Dataset entries
■ ■ ■ ■

import Summits.QuantumFields.GaugeBoot.ClassBLimitLinkCutWordBlocks
import Summits.QuantumFields.GaugeBoot.TiltedBoxLimitCovariantLinkRP
import Summits.QuantumFields.GaugeBoot.TiltedBoxLimitHaarShift
import Summits.QuantumFields.GaugeBoot.HaarShiftPlaquetteSign
import Summits.QuantumFields.GaugeBoot.DLRPlaquetteSign
import HarnessLib

/-!
# Covariant link RP is inconsistent with the one-link Haar shift at negative coupling
(gauge-boot, Class-B / Class-T brick; the covariant link family at `β < 0`)

HONEST FRAMING (cell `pub-gaugeboot`, page 1 of every file): the venture produces certified bounds
on lattice expectations at stated coupling, gauge group, dimension and torus size; NOT a mass gap,
NOT a continuum limit, NOT a string tension; NOT Yang–Mills-summit-bearing (barriers
`FixedCouplingUltralocality`, `PerturbativeInvisibility`). Structural bookkeeping (which SDP blocks
are exact for which infinite-volume states); certifies no number.

## Content

`ZdCovariantLinkRP.lean` typed the covariant (Osterwalder–Seiler, half-link) form of link
reflection positivity on `ℤ^d`, `IsCovariantLinkRP i μ`, the form that justifies Kazakov–Zheng's
link-type CUT-LOOP `R_link` word blocks (`ClassBLinkCutWordBlocks.lean`); it was proved for every
torus limit point (`β ≥ 0`, every axis) and every tilted (Class-T) limit point (`β ≥ 0`, axes
`k ∉ {i, j}`). `HaarShiftPlaquetteSign.lean` proved the DLR sign rule: in every probability
one-link Haar-shift state at `β < 0` (`ρ` without invariant vectors) the plaquette sum around every
link is negative. Putting the two together:

* `fst_apply_eq_zero_of_mem_plaquettesTouching_single` — a plaquette containing the link `(x, i)`
  with `x_i = 0` has its base point on the layer `x_i = 0` and lies in a plane containing `i`;
* `IsCovariantLinkRP.integral_plaquetteObs_nonneg` — covariant link RP in the mirror `x_i = ½`
  gives `0 ≤ ∫ Re tr ρ(U_p) dμ` for every plaquette `p` in a plane containing `i` with base point
  on the layer `x_i = 0` (both orientations; the `1 × 1` cut-loop block of
  `ClassBLimitLinkCutWordBlocks.lean` plus `Re tr ρ(g⁻¹) = Re tr ρ(g)`);
  `IsCovariantLinkRP.sum_integral_plaquetteObs_nonneg` — hence `0 ≤ Σ_{p ∋ (x,i)} ∫ Re tr ρ(U_p) dμ`;
* ★★★ **`IsCovariantLinkRP.false_of_haarShift_of_neg`** /
  **`IsHaarShiftState.not_isCovariantLinkRP_of_neg`** — NO probability measure on `LGConfig d G`
  with the one-link Haar-shift identity at `β < 0` is covariantly link-RP along ANY axis (`ρ`
  continuous without invariant vectors, `N ≥ 1`, `d ≥ 2`; no translation invariance, no other
  mirror assumed). In particular a "covariant Class B / Class T" (the structures of `ClassB.lean` /
  `TiltedBoxLimitClass.lean` with `IsCovariantLinkRP` in place of the plain `linkRP` field along
  one axis) is EMPTY at `β < 0` in EVERY dimension `d ≥ 2` — whereas the plain Class T in `d ≥ 3`
  at `β < 0` stays open (its `linkRP` field is the plain form, which gives no plaquette sign);
* ★★★ **`isCovariantLinkRP_iff_nonneg_of_mem_infiniteVolumeLimitPoints`** — for every
  infinite-volume limit point `μ` of the torus Wilson states and every axis `i`:
  `IsCovariantLinkRP i μ ↔ 0 ≤ β` (`⇐`: `ClassBLimitCovariantLinkRP.lean`; `⇒`: the above);
  ★★★ **`TiltedRP.isCovariantLinkRP_iff_nonneg_of_mem_tiltedBoxLimitPoints`** — the same for
  the tilted limit points along `k ∉ {i, j}`, and `not_isCovariantLinkRP_of_mem_tiltedBoxLimitPoints_of_neg`
  for every axis; `not_isCovariantLinkRP_of_mem_ymGibbsMeasures_of_neg` — no DLR state at `β < 0`
  is covariantly link-RP; `_suN` forms.

So the Kazakov–Zheng CUT-LOOP `R_link` blocks are exact constraints for torus / tilted limit
points EXACTLY on `β ≥ 0`; at `β < 0` the `1 × 1` cut-loop block (the plaquette) already has the
wrong sign. Contrast: the PLAIN link RP of `ClassB.lean` holds on the even torus at every real `β`
for `SU(2)`, `SU(2n)`, `U(N)` (`CubicTorusLinkRPAnyBeta.lean`) and in `d = 2` for every `G`
(`CubicTorusLinkRPTwoDim.lean`) — the two notions differ (the converse of
`IsCovariantLinkRP.linkRP` fails; a limit-point witness is the business of a sequel).

Elementary; not in print in this form as far as the cell's searches go (OS link RP: Osterwalder–
Seiler 1978 §2, Seiler LNP 159 Thm. 2.2; cut loops: Kazakov–Zheng arXiv:2203.11360 §3.1).
-/

open MeasureTheory Complex Finset Function
open scoped ComplexOrder ComplexConjugate

namespace Summit.QuantumFields.GaugeBoot

open Literature.MathematicalPhysics.QuantumFieldTheory (haarProbability)
open Literature.MathematicalPhysics.QuantumLattice
open Literature.RepresentationTheory.CompactGroups
open Literature.Probability.LatticeModels (Site IsGibbsMeasure)

noncomputable section

variable {d N : ℕ} {G : Type*} [Group G] [TopologicalSpace G] [IsTopologicalGroup G]
  [CompactSpace G] [MeasurableSpace G] [BorelSpace G] (ρ : G →* Matrix (Fin N) (Fin N) ℂ)

/-! ## Plaquettes around a link of the layer `x_i = 0` -/

section Geometry

/-- **A plaquette containing the link `(x, i)` with `x_i = 0` has its base point on the layer
`x_i = 0` and lies in a plane containing the direction `i`.** -/
theorem fst_apply_eq_zero_of_mem_plaquettesTouching_single {i : Fin d} {x : Site d} (hx : x i = 0)
    {p : ZdPlaquette d} (hp : p ∈ plaquettesTouching ({(x, i)} : Finset (ZdEdge d))) :
    p.1 i = 0 ∧ (p.2.1.1 = i ∨ p.2.1.2 = i) := by
  obtain ⟨e, he⟩ := mem_plaquettesTouching_iff.1 hp
  rw [Finset.mem_inter, Finset.mem_singleton] at he
  obtain ⟨he1, rfl⟩ := he
  have hab : p.2.1.1 ≠ p.2.1.2 := ne_of_lt p.2.2
  simp only [plaquetteEdges, Finset.mem_insert, Finset.mem_singleton, Prod.ext_iff] at he1
  rcases he1 with ⟨h1, h2⟩ | ⟨h1, h2⟩ | ⟨h1, h2⟩ | ⟨h1, h2⟩
  · exact ⟨by rw [← h1]; exact hx, Or.inl h2.symm⟩
  · refine ⟨?_, Or.inr h2.symm⟩
    have h := congrFun h1 i
    rw [Pi.add_apply, Pi.single_eq_of_ne (fun h' : i = p.2.1.1 => hab (h'.symm.trans h2)),
      add_zero] at h
    rw [← h]; exact hx
  · refine ⟨?_, Or.inl h2.symm⟩
    have h := congrFun h1 i
    rw [Pi.add_apply, Pi.single_eq_of_ne (fun h' : i = p.2.1.2 => hab (h2.symm.trans h')),
      add_zero] at h
    rw [← h]; exact hx
  · exact ⟨by rw [← h1]; exact hx, Or.inr h2.symm⟩

end Geometry

/-! ## Covariant link RP gives non-negative plaquettes in the planes containing the axis -/

section Plaquettes

variable [NeZero N]

/-- **Covariant link RP makes the plaquettes through the mirror non-negative.** For a probability
measure `μ` with `IsCovariantLinkRP i μ` and continuous `ρ` (`N ≥ 1`): `0 ≤ ∫ Re tr ρ(U_p) dμ` for
every plaquette `p = (y; a, b)`, `a ≠ b`, in a plane containing `i` (`a = i` or `b = i`) with base
point on the layer `y_i = 0` — both orientations (the `1 × 1` cut-loop block
`integral_wordLoopZd_plaquette_nonneg_of_isCovariantLinkRP`, and `Re tr ρ(g⁻¹) = Re tr ρ(g)`). -/
theorem IsCovariantLinkRP.integral_plaquetteObs_nonneg (hρ : Continuous ρ)
    {μ : Measure (LGConfig d G)} [IsProbabilityMeasure μ] {i : Fin d} (hμ : IsCovariantLinkRP i μ)
    {y : Site d} (hy : y i = 0) {a b : Fin d} (hab : a ≠ b) (hi : a = i ∨ b = i) :
    0 ≤ ∫ U, plaquetteObs ρ y a b U ∂μ := by
  have hN : (0 : ℝ) < N := by exact_mod_cast Nat.pos_of_ne_zero (NeZero.ne N)
  -- the oriented plaquette `P_{ik}`, `k ≠ i`
  have key : ∀ {k : Fin d}, k ≠ i → 0 ≤ ∫ U, plaquetteObs ρ y i k U ∂μ := fun {k} hk => by
    have h := integral_wordLoopZd_plaquette_nonneg_of_isCovariantLinkRP ρ hρ hμ hy hk
    have h' : ∫ U, wordLoopZd ρ y (Word.plaquette i k) U ∂μ =
        (N : ℝ)⁻¹ * ∫ U, plaquetteObs ρ y i k U ∂μ := by
      rw [← integral_const_mul]
      refine integral_congr_ae (ae_of_all _ fun U => ?_)
      simp only [wordLoopZd_apply, wordHolonomyZd_plaquette, plaquetteObs]
    rw [h'] at h
    exact (mul_nonneg_iff_of_pos_left (inv_pos.2 hN)).1 h
  rcases hi with rfl | rfl
  · exact key hab.symm
  · -- `b = i`: reverse the orientation
    have hswap : (fun U => plaquetteObs ρ y a b U) = fun U => plaquetteObs ρ y b a U := by
      funext U
      simp only [plaquetteObs]
      rw [plaquetteHolonomyZd_swap U y b a, CompactGroup.re_trace_map_inv ρ hρ]
    rw [show (∫ U, plaquetteObs ρ y a b U ∂μ) = ∫ U, plaquetteObs ρ y b a U ∂μ from by rw [hswap]]
    exact key hab

/-- **Hence the plaquette sum around a link of the layer is non-negative**: for a probability
measure with `IsCovariantLinkRP i μ`, continuous `ρ`, and a site `x` with `x_i = 0`,
`0 ≤ Σ_{p ∋ (x, i)} ∫ Re tr ρ(U_p) dμ`. -/
theorem IsCovariantLinkRP.sum_integral_plaquetteObs_nonneg (hρ : Continuous ρ)
    {μ : Measure (LGConfig d G)} [IsProbabilityMeasure μ] {i : Fin d} (hμ : IsCovariantLinkRP i μ)
    {x : Site d} (hx : x i = 0) :
    0 ≤ ∑ p ∈ plaquettesTouching ({(x, i)} : Finset (ZdEdge d)),
      ∫ U, plaquetteObs ρ p.1 p.2.1.1 p.2.1.2 U ∂μ :=
  Finset.sum_nonneg fun p hp => by
    obtain ⟨h0, hi⟩ := fst_apply_eq_zero_of_mem_plaquettesTouching_single hx hp
    exact hμ.integral_plaquetteObs_nonneg ρ hρ h0 (ne_of_lt p.2.2) hi

end Plaquettes

/-! ## The inconsistency at negative coupling -/

section Negative

variable [NeZero N] [SecondCountableTopology G]

/-- ★★★ **Covariant link RP is inconsistent with the one-link Haar shift at `β < 0`.** `G`
compact metrisable; `ρ` continuous, `N ≥ 1`, without invariant vectors
(`∫ Re tr ρ(g m) dg = 0` for all `m`); `d ≥ 2`; `μ` a probability measure on `LGConfig d G` with
the one-link Haar-shift (DLR) identity at `β < 0`. Then `μ` is NOT covariantly link-RP along any
axis: the DLR sign rule makes `Σ_{p ∋ (0, i)} ∫ Re tr ρ(U_p) dμ < 0`, covariant link RP in `x_i = ½`
makes it `≥ 0`. No translation invariance, no other mirror is assumed. -/
theorem IsCovariantLinkRP.false_of_haarShift_of_neg (hρ : Continuous ρ)
    (hρ0 : ∀ m : G, ∫ g, ((ρ (g * m)).trace).re ∂(haarProbability G) = 0) (hd : 2 ≤ d) {β : ℝ}
    (hβ : β < 0) {μ : Measure (LGConfig d G)} [IsProbabilityMeasure μ]
    (hH : IsHaarShiftState ρ β μ) {i : Fin d} (hμ : IsCovariantLinkRP i μ) : False := by
  have hneg := hH.sum_integral_plaquetteObs_neg_of_neg ρ hρ hρ0 hd hβ ((0 : Site d), i)
  have hnn := hμ.sum_integral_plaquetteObs_nonneg ρ hρ (x := (0 : Site d)) rfl
  linarith

/-- ★★★ **In a one-link Haar-shift state at `β < 0` no axis is covariantly link-RP** (`ρ` without
invariant vectors, `N ≥ 1`, `d ≥ 2`). A "covariant Class-B / Class-T state" at `β < 0` does not
exist in any dimension. -/
theorem IsHaarShiftState.not_isCovariantLinkRP_of_neg (hρ : Continuous ρ)
    (hρ0 : ∀ m : G, ∫ g, ((ρ (g * m)).trace).re ∂(haarProbability G) = 0) (hd : 2 ≤ d) {β : ℝ}
    (hβ : β < 0) {μ : Measure (LGConfig d G)} [IsProbabilityMeasure μ]
    (hH : IsHaarShiftState ρ β μ) (i : Fin d) : ¬ IsCovariantLinkRP i μ :=
  fun hμ => hμ.false_of_haarShift_of_neg ρ hρ hρ0 hd hβ hH

/-- **Central-scalar form**: if `ρ z = ω • 1` with `ω ≠ 1` (`SU(N)`, `U(N)` fundamental), a
one-link Haar-shift state at `β < 0` is not covariantly link-RP along any axis. -/
theorem IsHaarShiftState.not_isCovariantLinkRP_of_neg_of_smul_one (hρ : Continuous ρ) {z : G}
    {ω : ℂ} (hz : ρ z = ω • (1 : Matrix (Fin N) (Fin N) ℂ)) (hω : ω ≠ 1) (hd : 2 ≤ d) {β : ℝ}
    (hβ : β < 0) {μ : Measure (LGConfig d G)} [IsProbabilityMeasure μ]
    (hH : IsHaarShiftState ρ β μ) (i : Fin d) : ¬ IsCovariantLinkRP i μ :=
  hH.not_isCovariantLinkRP_of_neg ρ hρ (integral_re_trace_mul_eq_zero_of_smul_one ρ hρ hz hω) hd hβ i

/-- **No DLR state at `β < 0` is covariantly link-RP** (every `μ ∈ 𝒢(β)` of `LatticeGaugeDLR`,
`ρ` without invariant vectors, `d ≥ 2`). -/
theorem not_isCovariantLinkRP_of_mem_ymGibbsMeasures_of_neg [T2Space G] (hρ : Continuous ρ)
    (hρ0 : ∀ m : G, ∫ g, ((ρ (g * m)).trace).re ∂(haarProbability G) = 0) (hd : 2 ≤ d) {β : ℝ}
    (hβ : β < 0) {μ : Measure (LGConfig d G)} (hμ : μ ∈ ymGibbsMeasures ρ β) (i : Fin d) :
    ¬ IsCovariantLinkRP i μ := by
  have hG : IsGibbsMeasure (ymSpecification ρ β) μ := hμ
  haveI := hG.isProbabilityMeasure
  exact (isHaarShiftState_of_mem_ymGibbsMeasures ρ hρ hμ).not_isCovariantLinkRP_of_neg ρ hρ hρ0 hd hβ i

end Negative

/-! ## Torus limit points: covariant link RP holds exactly on `β ≥ 0` -/

section TorusLimitPoints

variable [NeZero N] [NeZero d] [SecondCountableTopology G] [T2Space G]

/-- **At `β < 0` no torus limit point is covariantly link-RP**, along any axis (`ρ` without
invariant vectors, `d ≥ 2`). -/
theorem not_isCovariantLinkRP_of_mem_infiniteVolumeLimitPoints_of_neg (hρ : Continuous ρ)
    (hρ0 : ∀ m : G, ∫ g, ((ρ (g * m)).trace).re ∂(haarProbability G) = 0) (hd : 2 ≤ d) {β : ℝ}
    (hβ : β < 0) {μ : Measure (LGConfig d G)} (hμ : μ ∈ infiniteVolumeLimitPoints (d := d) ρ β)
    (i : Fin d) : ¬ IsCovariantLinkRP i μ := by
  obtain ⟨hprob, -, -, -, hhaar⟩ := classBInvariances_of_mem_infiniteVolumeLimitPoints ρ hρ hμ
  exact hhaar.not_isCovariantLinkRP_of_neg ρ hρ hρ0 hd hβ i

/-- ★★★ **Covariant link RP of torus limit points holds EXACTLY on `β ≥ 0`.** For `ρ` continuous
without invariant vectors (`N ≥ 1`), `d ≥ 2`, every infinite-volume limit point `μ` of the torus
Wilson states and every axis `i`: `IsCovariantLinkRP i μ ↔ 0 ≤ β`
(`⇐`: `covariantLinkRP_of_mem_infiniteVolumeLimitPoints`; `⇒`: the DLR sign rule). So the
Kazakov–Zheng cut-loop `R_link` blocks are exact constraints for these states exactly on `β ≥ 0`. -/
theorem isCovariantLinkRP_iff_nonneg_of_mem_infiniteVolumeLimitPoints (hρ : Continuous ρ)
    (hρ0 : ∀ m : G, ∫ g, ((ρ (g * m)).trace).re ∂(haarProbability G) = 0) (hd : 2 ≤ d) {β : ℝ}
    {μ : Measure (LGConfig d G)} (hμ : μ ∈ infiniteVolumeLimitPoints (d := d) ρ β) (i : Fin d) :
    IsCovariantLinkRP i μ ↔ 0 ≤ β := by
  refine ⟨fun h => ?_, fun hβ => covariantLinkRP_of_mem_infiniteVolumeLimitPoints ρ hρ hβ hμ i⟩
  by_contra hβ
  push Not at hβ
  exact not_isCovariantLinkRP_of_mem_infiniteVolumeLimitPoints_of_neg ρ hρ hρ0 hd hβ hμ i h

■ ■ ■ ■

Instructions to follow: Extract every line above containing the word "both".

Written response:
  on the layer `x_i = 0` (both orientations; the `1 × 1` cut-loop block of
point on the layer `y_i = 0` — both orientations (the `1 × 1` cut-loop block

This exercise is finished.